▶

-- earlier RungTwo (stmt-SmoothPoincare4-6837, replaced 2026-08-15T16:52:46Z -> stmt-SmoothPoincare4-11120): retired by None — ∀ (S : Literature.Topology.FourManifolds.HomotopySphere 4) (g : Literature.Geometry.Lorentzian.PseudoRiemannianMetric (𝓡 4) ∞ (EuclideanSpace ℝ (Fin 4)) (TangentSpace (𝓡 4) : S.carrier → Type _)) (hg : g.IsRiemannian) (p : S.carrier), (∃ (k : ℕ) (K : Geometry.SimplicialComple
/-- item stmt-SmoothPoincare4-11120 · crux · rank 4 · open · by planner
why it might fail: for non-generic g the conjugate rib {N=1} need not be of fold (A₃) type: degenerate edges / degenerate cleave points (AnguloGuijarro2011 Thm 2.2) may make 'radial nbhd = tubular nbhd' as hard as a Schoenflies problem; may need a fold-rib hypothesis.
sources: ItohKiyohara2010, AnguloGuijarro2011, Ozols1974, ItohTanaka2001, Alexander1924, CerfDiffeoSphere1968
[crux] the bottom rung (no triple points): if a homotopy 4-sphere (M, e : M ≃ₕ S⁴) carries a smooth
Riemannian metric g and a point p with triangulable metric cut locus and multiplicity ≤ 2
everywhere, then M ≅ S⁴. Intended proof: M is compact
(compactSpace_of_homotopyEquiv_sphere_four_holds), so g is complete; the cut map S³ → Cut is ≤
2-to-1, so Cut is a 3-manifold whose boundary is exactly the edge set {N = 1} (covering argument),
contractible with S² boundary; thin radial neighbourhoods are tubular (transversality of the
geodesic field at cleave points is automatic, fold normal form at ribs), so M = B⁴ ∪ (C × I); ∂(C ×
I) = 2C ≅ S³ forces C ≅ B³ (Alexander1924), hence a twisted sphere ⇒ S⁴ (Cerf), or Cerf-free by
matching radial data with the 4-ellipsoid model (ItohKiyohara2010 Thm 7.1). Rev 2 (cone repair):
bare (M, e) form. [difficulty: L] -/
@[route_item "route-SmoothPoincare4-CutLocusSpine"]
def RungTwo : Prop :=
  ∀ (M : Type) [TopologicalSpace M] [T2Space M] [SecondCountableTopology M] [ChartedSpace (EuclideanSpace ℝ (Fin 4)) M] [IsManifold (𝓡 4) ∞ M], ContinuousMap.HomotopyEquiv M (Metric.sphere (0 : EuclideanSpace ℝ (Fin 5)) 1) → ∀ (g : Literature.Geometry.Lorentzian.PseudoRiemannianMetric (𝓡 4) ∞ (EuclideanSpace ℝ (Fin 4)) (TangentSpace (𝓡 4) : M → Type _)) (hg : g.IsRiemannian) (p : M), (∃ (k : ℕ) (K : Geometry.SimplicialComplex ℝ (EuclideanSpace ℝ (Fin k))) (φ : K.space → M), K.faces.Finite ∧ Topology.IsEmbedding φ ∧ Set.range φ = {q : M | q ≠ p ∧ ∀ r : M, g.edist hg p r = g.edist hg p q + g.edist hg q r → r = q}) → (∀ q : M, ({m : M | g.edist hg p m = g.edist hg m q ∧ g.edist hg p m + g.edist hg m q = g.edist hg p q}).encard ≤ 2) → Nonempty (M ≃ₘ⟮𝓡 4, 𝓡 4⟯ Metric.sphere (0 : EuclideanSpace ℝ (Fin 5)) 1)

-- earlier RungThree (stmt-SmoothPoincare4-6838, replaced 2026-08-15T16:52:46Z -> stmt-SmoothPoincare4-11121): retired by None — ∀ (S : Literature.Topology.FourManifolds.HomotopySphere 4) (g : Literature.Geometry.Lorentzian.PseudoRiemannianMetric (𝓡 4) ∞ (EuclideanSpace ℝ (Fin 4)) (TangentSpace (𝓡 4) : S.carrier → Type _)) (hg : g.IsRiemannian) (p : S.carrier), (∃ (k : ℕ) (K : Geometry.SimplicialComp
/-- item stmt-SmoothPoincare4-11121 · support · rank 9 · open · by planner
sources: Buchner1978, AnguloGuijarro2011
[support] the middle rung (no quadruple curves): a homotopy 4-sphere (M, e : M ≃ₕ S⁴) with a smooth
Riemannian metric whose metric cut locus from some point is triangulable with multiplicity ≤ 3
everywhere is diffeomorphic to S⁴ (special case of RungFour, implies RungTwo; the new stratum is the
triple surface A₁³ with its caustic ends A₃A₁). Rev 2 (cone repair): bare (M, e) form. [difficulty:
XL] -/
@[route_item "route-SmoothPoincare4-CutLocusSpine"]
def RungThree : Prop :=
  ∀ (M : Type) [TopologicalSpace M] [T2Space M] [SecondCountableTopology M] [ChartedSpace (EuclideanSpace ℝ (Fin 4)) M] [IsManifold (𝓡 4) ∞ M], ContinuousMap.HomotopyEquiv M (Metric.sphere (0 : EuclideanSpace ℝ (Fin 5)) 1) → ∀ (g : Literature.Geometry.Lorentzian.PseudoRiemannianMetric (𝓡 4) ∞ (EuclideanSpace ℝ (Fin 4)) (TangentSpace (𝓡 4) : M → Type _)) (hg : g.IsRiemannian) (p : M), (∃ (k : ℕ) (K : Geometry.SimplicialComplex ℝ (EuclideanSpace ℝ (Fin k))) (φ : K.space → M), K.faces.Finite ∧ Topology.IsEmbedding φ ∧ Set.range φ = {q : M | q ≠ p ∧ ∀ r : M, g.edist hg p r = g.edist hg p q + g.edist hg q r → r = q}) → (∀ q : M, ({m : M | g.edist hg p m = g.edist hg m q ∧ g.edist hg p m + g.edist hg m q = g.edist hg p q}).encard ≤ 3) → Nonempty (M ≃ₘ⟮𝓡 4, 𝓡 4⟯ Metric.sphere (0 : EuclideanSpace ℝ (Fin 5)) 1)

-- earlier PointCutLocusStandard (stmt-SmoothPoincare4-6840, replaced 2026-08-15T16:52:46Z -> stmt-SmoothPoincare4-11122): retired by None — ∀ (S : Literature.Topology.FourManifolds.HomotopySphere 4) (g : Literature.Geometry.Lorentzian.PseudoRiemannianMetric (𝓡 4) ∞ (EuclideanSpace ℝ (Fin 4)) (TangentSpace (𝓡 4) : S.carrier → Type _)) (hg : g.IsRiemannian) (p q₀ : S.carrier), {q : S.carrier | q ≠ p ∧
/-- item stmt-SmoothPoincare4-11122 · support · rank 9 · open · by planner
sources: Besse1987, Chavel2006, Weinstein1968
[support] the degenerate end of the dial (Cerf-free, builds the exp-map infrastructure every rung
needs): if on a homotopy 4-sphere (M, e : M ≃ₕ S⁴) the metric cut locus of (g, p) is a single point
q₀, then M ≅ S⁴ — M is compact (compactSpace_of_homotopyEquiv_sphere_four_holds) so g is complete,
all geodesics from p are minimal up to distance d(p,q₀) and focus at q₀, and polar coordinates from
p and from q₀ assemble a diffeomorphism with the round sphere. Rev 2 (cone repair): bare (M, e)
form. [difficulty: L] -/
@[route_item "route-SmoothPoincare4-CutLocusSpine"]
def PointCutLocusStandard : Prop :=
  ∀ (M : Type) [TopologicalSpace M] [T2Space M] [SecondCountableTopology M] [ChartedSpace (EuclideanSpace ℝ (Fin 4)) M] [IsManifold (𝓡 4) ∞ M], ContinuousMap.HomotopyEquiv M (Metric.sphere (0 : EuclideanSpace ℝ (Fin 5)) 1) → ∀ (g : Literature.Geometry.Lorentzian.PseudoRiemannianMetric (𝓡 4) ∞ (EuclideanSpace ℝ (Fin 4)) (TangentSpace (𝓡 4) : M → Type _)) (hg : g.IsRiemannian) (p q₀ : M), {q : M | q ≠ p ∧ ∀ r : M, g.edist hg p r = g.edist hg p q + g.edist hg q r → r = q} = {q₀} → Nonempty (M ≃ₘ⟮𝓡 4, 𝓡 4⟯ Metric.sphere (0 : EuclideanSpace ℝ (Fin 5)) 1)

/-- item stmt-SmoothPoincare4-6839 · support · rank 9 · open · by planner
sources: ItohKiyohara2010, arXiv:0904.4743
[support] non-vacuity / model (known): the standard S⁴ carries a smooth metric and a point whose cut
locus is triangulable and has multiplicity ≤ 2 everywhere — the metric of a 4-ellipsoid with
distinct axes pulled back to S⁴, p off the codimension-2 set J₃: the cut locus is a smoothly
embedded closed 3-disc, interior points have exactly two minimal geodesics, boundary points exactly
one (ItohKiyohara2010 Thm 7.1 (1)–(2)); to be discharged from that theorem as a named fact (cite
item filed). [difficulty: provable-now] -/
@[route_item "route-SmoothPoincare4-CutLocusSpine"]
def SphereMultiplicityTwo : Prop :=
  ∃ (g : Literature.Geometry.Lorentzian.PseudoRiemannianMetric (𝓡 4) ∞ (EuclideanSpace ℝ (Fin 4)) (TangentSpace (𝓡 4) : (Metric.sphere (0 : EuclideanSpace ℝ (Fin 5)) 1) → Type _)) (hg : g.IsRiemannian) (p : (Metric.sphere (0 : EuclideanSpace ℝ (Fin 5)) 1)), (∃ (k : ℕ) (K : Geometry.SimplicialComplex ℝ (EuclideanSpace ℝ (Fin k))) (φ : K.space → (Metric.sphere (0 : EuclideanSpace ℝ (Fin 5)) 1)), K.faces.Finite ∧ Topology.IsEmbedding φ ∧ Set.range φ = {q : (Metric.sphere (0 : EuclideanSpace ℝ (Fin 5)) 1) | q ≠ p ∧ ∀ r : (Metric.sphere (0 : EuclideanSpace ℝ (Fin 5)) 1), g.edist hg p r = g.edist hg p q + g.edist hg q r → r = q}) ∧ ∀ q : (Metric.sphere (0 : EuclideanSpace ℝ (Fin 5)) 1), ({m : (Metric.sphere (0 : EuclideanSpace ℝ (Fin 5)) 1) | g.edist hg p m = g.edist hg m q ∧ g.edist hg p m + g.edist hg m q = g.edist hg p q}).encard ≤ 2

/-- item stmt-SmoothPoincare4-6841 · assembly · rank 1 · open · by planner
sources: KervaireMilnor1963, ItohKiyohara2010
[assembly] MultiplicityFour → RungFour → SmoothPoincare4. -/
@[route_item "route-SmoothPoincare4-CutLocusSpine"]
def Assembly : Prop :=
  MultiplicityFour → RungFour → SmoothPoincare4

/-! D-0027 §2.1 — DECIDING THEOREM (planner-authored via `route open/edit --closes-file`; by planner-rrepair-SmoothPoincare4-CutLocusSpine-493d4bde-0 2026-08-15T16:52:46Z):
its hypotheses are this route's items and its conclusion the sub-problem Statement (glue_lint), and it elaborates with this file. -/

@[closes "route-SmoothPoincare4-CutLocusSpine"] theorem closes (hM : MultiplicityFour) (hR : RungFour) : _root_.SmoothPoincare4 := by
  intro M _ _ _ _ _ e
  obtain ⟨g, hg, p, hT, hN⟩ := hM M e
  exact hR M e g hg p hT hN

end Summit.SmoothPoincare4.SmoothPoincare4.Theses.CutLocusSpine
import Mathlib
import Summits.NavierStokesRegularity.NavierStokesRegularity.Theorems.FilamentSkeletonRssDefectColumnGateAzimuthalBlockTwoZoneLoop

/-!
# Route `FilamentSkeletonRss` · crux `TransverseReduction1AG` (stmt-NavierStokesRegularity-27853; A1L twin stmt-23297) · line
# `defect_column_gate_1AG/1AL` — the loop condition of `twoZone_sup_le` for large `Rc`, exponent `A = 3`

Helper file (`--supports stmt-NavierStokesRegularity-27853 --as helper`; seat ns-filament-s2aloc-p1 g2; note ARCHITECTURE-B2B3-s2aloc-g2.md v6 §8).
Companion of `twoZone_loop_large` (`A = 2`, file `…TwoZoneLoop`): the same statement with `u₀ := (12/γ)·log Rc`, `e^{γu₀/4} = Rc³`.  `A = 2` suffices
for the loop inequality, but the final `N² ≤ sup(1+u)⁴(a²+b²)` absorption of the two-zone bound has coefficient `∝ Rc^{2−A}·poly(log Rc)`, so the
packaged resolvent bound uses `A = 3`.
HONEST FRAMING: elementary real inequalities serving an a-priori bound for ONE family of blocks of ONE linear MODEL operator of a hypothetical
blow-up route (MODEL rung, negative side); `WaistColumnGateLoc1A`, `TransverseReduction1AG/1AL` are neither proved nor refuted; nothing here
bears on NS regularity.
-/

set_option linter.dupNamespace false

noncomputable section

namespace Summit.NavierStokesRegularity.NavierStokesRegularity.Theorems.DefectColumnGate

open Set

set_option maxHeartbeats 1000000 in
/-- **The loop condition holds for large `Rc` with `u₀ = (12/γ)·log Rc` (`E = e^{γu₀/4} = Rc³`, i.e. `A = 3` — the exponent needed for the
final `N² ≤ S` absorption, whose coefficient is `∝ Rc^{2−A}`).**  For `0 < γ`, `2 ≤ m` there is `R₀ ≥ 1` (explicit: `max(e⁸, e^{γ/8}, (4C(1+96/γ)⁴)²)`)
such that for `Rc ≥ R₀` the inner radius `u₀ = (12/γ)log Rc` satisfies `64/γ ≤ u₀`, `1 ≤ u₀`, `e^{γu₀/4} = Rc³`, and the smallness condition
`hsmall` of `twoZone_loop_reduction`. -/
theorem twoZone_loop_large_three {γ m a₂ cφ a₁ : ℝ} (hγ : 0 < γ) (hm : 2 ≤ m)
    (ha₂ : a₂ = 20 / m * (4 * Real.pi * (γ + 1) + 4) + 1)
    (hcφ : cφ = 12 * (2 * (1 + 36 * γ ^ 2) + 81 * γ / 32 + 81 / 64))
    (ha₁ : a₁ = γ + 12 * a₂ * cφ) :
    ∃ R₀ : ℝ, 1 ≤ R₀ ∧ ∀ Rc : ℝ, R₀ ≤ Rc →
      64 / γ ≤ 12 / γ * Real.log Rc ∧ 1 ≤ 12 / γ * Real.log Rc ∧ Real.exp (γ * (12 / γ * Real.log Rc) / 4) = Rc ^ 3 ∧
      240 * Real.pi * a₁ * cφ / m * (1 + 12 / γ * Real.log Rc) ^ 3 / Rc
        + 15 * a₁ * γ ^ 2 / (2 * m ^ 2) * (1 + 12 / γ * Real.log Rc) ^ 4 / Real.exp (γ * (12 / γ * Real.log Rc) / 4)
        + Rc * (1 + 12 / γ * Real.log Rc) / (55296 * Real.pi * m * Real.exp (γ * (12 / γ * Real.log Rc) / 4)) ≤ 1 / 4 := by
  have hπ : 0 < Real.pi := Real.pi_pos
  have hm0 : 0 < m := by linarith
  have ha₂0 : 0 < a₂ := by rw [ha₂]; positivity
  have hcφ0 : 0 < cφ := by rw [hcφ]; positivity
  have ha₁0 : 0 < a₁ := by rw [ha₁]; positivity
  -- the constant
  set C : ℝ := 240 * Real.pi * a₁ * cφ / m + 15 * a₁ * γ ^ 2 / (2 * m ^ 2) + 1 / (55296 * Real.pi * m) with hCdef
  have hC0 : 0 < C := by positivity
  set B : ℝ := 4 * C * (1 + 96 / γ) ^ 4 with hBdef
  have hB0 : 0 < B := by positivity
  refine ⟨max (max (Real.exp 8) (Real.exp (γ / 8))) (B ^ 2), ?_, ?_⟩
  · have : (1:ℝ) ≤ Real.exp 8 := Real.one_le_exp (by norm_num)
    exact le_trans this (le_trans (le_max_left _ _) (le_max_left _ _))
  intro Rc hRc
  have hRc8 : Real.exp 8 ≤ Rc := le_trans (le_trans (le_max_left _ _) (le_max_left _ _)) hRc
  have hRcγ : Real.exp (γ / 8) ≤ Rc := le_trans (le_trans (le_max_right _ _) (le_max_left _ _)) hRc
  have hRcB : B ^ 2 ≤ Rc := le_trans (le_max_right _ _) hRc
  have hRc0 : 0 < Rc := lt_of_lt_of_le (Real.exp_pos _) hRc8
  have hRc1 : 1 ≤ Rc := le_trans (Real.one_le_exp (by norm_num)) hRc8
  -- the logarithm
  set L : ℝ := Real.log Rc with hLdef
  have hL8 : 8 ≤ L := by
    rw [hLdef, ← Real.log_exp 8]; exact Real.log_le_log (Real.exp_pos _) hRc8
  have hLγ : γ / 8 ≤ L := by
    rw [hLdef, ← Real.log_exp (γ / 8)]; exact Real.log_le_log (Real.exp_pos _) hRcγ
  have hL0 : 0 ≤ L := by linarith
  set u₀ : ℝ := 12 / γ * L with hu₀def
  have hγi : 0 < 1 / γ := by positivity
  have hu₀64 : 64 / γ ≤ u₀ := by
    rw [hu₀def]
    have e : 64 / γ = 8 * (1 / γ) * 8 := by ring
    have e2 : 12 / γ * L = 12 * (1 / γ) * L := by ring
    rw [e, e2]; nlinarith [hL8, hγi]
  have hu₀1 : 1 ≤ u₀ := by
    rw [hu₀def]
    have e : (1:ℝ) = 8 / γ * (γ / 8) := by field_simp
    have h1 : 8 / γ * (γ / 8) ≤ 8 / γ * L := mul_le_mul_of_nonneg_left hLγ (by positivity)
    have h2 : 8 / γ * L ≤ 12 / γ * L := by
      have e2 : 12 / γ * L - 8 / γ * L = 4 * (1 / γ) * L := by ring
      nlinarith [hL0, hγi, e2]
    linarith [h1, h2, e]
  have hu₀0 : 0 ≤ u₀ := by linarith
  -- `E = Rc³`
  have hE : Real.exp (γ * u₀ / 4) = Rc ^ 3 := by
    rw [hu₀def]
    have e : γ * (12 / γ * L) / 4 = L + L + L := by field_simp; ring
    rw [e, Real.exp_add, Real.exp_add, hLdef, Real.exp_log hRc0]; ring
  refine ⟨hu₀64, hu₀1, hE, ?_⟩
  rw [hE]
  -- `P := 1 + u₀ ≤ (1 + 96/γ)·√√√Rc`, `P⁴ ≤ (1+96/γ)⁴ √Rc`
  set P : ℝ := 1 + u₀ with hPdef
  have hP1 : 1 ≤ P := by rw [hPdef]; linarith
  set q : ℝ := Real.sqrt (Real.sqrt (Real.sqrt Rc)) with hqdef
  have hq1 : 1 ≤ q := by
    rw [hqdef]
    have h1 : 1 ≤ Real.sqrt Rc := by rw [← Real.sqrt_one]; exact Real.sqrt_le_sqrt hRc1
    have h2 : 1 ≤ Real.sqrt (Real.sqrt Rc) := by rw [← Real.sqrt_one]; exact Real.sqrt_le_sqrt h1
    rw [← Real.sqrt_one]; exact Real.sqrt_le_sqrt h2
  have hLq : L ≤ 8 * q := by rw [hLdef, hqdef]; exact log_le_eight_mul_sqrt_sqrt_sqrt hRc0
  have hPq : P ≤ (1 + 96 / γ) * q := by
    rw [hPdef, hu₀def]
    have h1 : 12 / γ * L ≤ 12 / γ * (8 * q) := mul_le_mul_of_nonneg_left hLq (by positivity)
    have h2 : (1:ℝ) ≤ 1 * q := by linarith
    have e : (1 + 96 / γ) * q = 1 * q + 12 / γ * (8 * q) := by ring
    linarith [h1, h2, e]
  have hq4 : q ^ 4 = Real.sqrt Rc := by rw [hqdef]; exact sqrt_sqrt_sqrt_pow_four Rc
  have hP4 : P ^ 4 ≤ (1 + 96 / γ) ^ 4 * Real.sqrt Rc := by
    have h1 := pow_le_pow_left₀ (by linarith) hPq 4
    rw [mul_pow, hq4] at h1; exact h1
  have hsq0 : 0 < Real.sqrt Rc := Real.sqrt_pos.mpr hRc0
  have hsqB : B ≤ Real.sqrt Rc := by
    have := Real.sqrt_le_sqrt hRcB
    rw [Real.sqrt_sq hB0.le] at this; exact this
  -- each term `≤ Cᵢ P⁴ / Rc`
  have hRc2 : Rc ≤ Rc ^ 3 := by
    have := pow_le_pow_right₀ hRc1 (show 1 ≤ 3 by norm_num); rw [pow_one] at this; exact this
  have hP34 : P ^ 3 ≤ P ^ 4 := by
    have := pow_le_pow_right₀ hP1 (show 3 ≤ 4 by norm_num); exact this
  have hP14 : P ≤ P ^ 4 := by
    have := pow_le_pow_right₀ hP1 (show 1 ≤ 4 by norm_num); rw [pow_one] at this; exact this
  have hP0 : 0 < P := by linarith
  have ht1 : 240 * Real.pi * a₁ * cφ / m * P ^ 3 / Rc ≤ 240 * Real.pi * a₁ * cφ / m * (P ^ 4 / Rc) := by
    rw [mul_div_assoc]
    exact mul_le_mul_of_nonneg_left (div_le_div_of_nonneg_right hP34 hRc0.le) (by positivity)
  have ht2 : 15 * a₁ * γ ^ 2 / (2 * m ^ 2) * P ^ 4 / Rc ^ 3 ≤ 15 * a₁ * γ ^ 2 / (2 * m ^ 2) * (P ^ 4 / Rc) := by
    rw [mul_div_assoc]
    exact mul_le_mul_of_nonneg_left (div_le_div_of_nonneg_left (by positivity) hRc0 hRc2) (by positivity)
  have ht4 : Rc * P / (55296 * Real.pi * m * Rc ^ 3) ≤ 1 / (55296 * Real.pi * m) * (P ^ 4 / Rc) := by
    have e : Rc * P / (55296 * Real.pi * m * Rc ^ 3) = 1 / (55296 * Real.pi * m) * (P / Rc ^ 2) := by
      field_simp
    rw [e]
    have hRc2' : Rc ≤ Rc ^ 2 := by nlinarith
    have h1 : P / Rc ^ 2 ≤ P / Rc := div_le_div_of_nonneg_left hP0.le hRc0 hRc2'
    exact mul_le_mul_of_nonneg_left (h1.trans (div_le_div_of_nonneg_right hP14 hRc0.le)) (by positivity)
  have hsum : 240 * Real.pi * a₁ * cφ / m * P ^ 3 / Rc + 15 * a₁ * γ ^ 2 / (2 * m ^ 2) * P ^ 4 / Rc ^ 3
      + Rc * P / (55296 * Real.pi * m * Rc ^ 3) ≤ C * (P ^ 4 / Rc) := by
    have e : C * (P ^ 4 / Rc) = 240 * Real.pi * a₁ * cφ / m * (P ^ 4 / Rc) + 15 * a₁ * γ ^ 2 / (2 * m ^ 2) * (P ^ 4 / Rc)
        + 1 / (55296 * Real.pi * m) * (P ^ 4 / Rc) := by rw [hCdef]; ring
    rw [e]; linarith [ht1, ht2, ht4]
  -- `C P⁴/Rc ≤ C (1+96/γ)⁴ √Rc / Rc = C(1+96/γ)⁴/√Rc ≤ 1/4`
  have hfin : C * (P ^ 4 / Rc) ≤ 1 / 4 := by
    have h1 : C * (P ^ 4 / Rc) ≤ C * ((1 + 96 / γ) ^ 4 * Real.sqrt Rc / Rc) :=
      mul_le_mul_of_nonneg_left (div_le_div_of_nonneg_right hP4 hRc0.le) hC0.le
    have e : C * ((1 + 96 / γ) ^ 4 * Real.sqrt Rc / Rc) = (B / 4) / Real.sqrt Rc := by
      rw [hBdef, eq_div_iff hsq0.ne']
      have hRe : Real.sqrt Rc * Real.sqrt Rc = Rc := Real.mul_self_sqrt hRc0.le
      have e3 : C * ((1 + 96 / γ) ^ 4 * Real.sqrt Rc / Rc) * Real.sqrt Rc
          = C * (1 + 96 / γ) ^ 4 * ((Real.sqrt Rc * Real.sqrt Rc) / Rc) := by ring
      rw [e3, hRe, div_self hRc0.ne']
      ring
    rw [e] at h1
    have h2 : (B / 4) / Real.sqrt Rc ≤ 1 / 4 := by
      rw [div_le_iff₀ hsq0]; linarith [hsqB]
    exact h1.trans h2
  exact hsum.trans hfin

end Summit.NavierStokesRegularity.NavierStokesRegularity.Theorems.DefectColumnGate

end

◀

Problem to solve
Count the lines holding the word "absorption" in this material. Reply with the number and nothing else.

Result for this task
2